No α ≠ 0, but we are searching for α.
α= ?
 
AncientOne99 said:
No α ≠ 0, but we are searching for α.
α= ?

You are trying to find the angle that the force was applied. You need to do a vector diagram for force/momentum.

Note that the angle of the force is not necessarily the angle of the trajectory.
 
Please define all your variables.
AncientOne99 said:
v1=√(Range*g/(sin(2α))
According to that equation you are defining α as the angle the ball makes to the horizontal just after being kicked. That is the given angle of 30°. The unknown angle is that of the applied impulse.

The question does not give the flight angle of the ball before it is kicked. You will have to assume it is zero (say) or there is not enough information.
 
m = 0.1 kg
v0 = 10 m/s (x) direction
Refractive angle of ball = 30 ° (horizontal)
That's the angle of impact.
Range of ball = 20 m
time of impulse = 0.1 s

We are searching for:
1. Angle when the ball was kicked with respect to horizontal.
2. Average force of change in momentum.

Solution for problem:
Angle = 18 °
Average force = 24.2 N
 
I saw some trigonometric identity for this problem but i don't understand it geometrically, any idea?
240728
 
AncientOne99 said:
Refractive angle of ball = 30 ° (horizontal)
That's the angle of impact.
No it isn't.

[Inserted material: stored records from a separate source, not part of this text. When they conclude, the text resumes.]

/-!
# Crux `SystemMomentDeficit` (stmt-Parity-11326), line `Ideator3Sketch`: the system decouples into its members

Registered stub `stub_roughClassDeficit_of_roughAPLower` (bridge 2 of the reshaped skeleton, lead c1):
the rough-class deficit bound RCD for every Bateman–Horn SYSTEM follows from the residue-class
bound RAL for every irreducible POLYNOMIAL of positive degree and positive leading coefficient.

Proof.  `N = Σⱼ N_{fⱼ}`; for `n ≥ n₀(f)`, `q ∣ fᵢ(n)⁺ ≠ 0` iff `n mod q` is one of the `ρᵢ(q) ≤ D` roots of
`fᵢ mod q` (`dvd_eval_iff_dvd_eval_mod`), so `Σ_{q ∣ fᵢ(n)⁺ ≠ 0} Nⱼ(n) ≥ Σ_{s root} Σ_{n ≡ s} Nⱼ(n) − n₀K`,
`#{n ≤ x : q ∣ fᵢ(n)⁺ ≠ 0} ≤ ρᵢ(q)(Y/q + 1)`, `0 ≤ Nⱼ ≤ K`; RAL bounds each `Σ_{n ≡ s} Nⱼ(n)` from below and
the `O(1/Y)` losses are `≤ 4K(n₀ + D) Λ(q)/(q log x)` (`q log x ≤ 2x` for `q ≤ √x`).
Notation (docstrings only): `Y = x + 1`, `PP(z)` = primes `≤ z` ∪ prime squares `≤ z`,
`Nⱼ(n) = s(fⱼ(n)⁺) − #{r ∈ PP(x) : r ∣ fⱼ(n)⁺ ≠ 0}`, `D = Σᵢ deg fᵢ · Mᵢ`, `K = Σᵢ 2(deg fᵢ + H(fᵢ))`.  [folklore]
-/

namespace Summit.Parity.BatemanHorn.Cruxes.SystemMomentDeficit.Ideator3Sketch

open scoped BigOperators
open Finset Polynomial
open Literature.NumberTheory.Sieve
open Summit.Parity.BatemanHorn.Theorems.AlmostPrimeZeros.SystemMertens

/-- `q log x ≤ 2(x + 1) Λ(q)·2` in the form used below: for a prime power `2 ≤ q` with `q² ≤ x`,
`1/(x+1) ≤ 4 Λ(q)/(q log x)` (`Λ(q) ≥ log 2 ≥ 1/2`, `log x ≤ 2√x`, `q ≤ √x`). [folklore] -/
theorem inv_succ_le_vonMangoldt_div {x q : ℕ} (hx : 2 ≤ x) (hq : IsPrimePow q) (hqx : q * q ≤ x) :
    1 / ((x : ℝ) + 1) ≤ 4 * ArithmeticFunction.vonMangoldt q / ((q : ℝ) * Real.log x) := by
  obtain ⟨p, a, hp, ha, rfl⟩ := (isPrimePow_nat_iff q).1 hq
  have hΛ : (1 : ℝ) / 2 ≤ ArithmeticFunction.vonMangoldt (p ^ a) := by
    rw [ArithmeticFunction.vonMangoldt_apply_pow (by omega),
      ArithmeticFunction.vonMangoldt_apply_prime hp]
    have h2 : Real.log 2 ≤ Real.log p :=
      Real.log_le_log (by norm_num) (by exact_mod_cast hp.two_le)
    have := Real.log_two_gt_d9
    linarith
  have hq2 : 2 ≤ p ^ a := le_trans hp.two_le (Nat.le_self_pow (by omega) p)
  have hxR : (2 : ℝ) ≤ x := by exact_mod_cast hx
  have hx0 : (0 : ℝ) < x := by linarith
  have hq0 : (0 : ℝ) < ((p ^ a : ℕ) : ℝ) := by exact_mod_cast (show 0 < p ^ a by omega)
  have hlogx : 0 < Real.log x := Real.log_pos (by linarith)
  -- `q ≤ √x` and `log x ≤ 2 √x`
  have hqs : ((p ^ a : ℕ) : ℝ) ≤ Real.sqrt x := by
    have h : ((p ^ a : ℕ) : ℝ) ^ 2 ≤ x := by exact_mod_cast (by nlinarith : (p ^ a) ^ 2 ≤ x)
    calc ((p ^ a : ℕ) : ℝ) = Real.sqrt (((p ^ a : ℕ) : ℝ) ^ 2) := (Real.sqrt_sq hq0.le).symm
      _ ≤ Real.sqrt x := Real.sqrt_le_sqrt h
  have hls : Real.log x ≤ 2 * Real.sqrt x := by
    have h := Real.log_le_rpow_div hx0.le (by norm_num : (0 : ℝ) < 1 / 2)
    rw [← Real.sqrt_eq_rpow] at h
    linarith
  have hs0 : 0 ≤ Real.sqrt x := Real.sqrt_nonneg x
  have hss : Real.sqrt x * Real.sqrt x = x := Real.mul_self_sqrt hx0.le
  -- `q log x ≤ 2x`
  have hql : ((p ^ a : ℕ) : ℝ) * Real.log x ≤ 2 * x := by
    calc ((p ^ a : ℕ) : ℝ) * Real.log x ≤ Real.sqrt x * (2 * Real.sqrt x) :=
          mul_le_mul hqs hls hlogx.le hs0
      _ = 2 * x := by rw [mul_comm, mul_assoc, hss]
  rw [div_le_div_iff₀ (by positivity) (by positivity)]
  nlinarith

It is the angle at which the ball rises just after being kicked:
AncientOne99 said:
it bounces back at an angle of 30 degrees with respect to the horizontal floor
The angle at which the impulse was applied to the ball is to be found.

AncientOne99 said:
Angle when the ball was kicked with respect to horizontal.
It is unclear what that means. Angle of what when the ball was kicked?
 
With what average force and under what angle with respect to the horizontal floor did boy kick the ball if the collision took 0.1 second?
 
AncientOne99 said:
With what average force and under what angle with respect to the horizontal floor did boy kick the ball if the collision took 0.1 second?
Quite.
The ball is initially moving (horizontally at ground level, you will need to assume) at u=10m/s.
The boy's kick is an impulse of magnitude p at an angle to be determined (please say whether you want to call this α or β). The ball then rises at speed v and at an angle of θ=30 degrees to the horizontal and lands s=20m away.
From s and θ you can find v.

My recommendation is always to keep everything symbolic, only plugging in numbers at the end. There are numerous benefits.
 
Solution is incorrect for angle and force then
 
Yes, of course I am solving it analitically.
 
Ok, i will send you my thinking for this example.
 
Right, alfa is 30 degrees, i will just check if its right now
 
So we are searching horizontal angle of the FORCE
 
AncientOne99 said:
Right, alfa is 30 degrees, i will just check if its right now
This is very confusing. What are you meaning by alpha there? I asked you to decide whether to call the angle of the applied impulse alpha or beta. I used theta for the 30 degree angle the ball flies up at.
 
Ok, solved. Thank you very much for assistance. Mark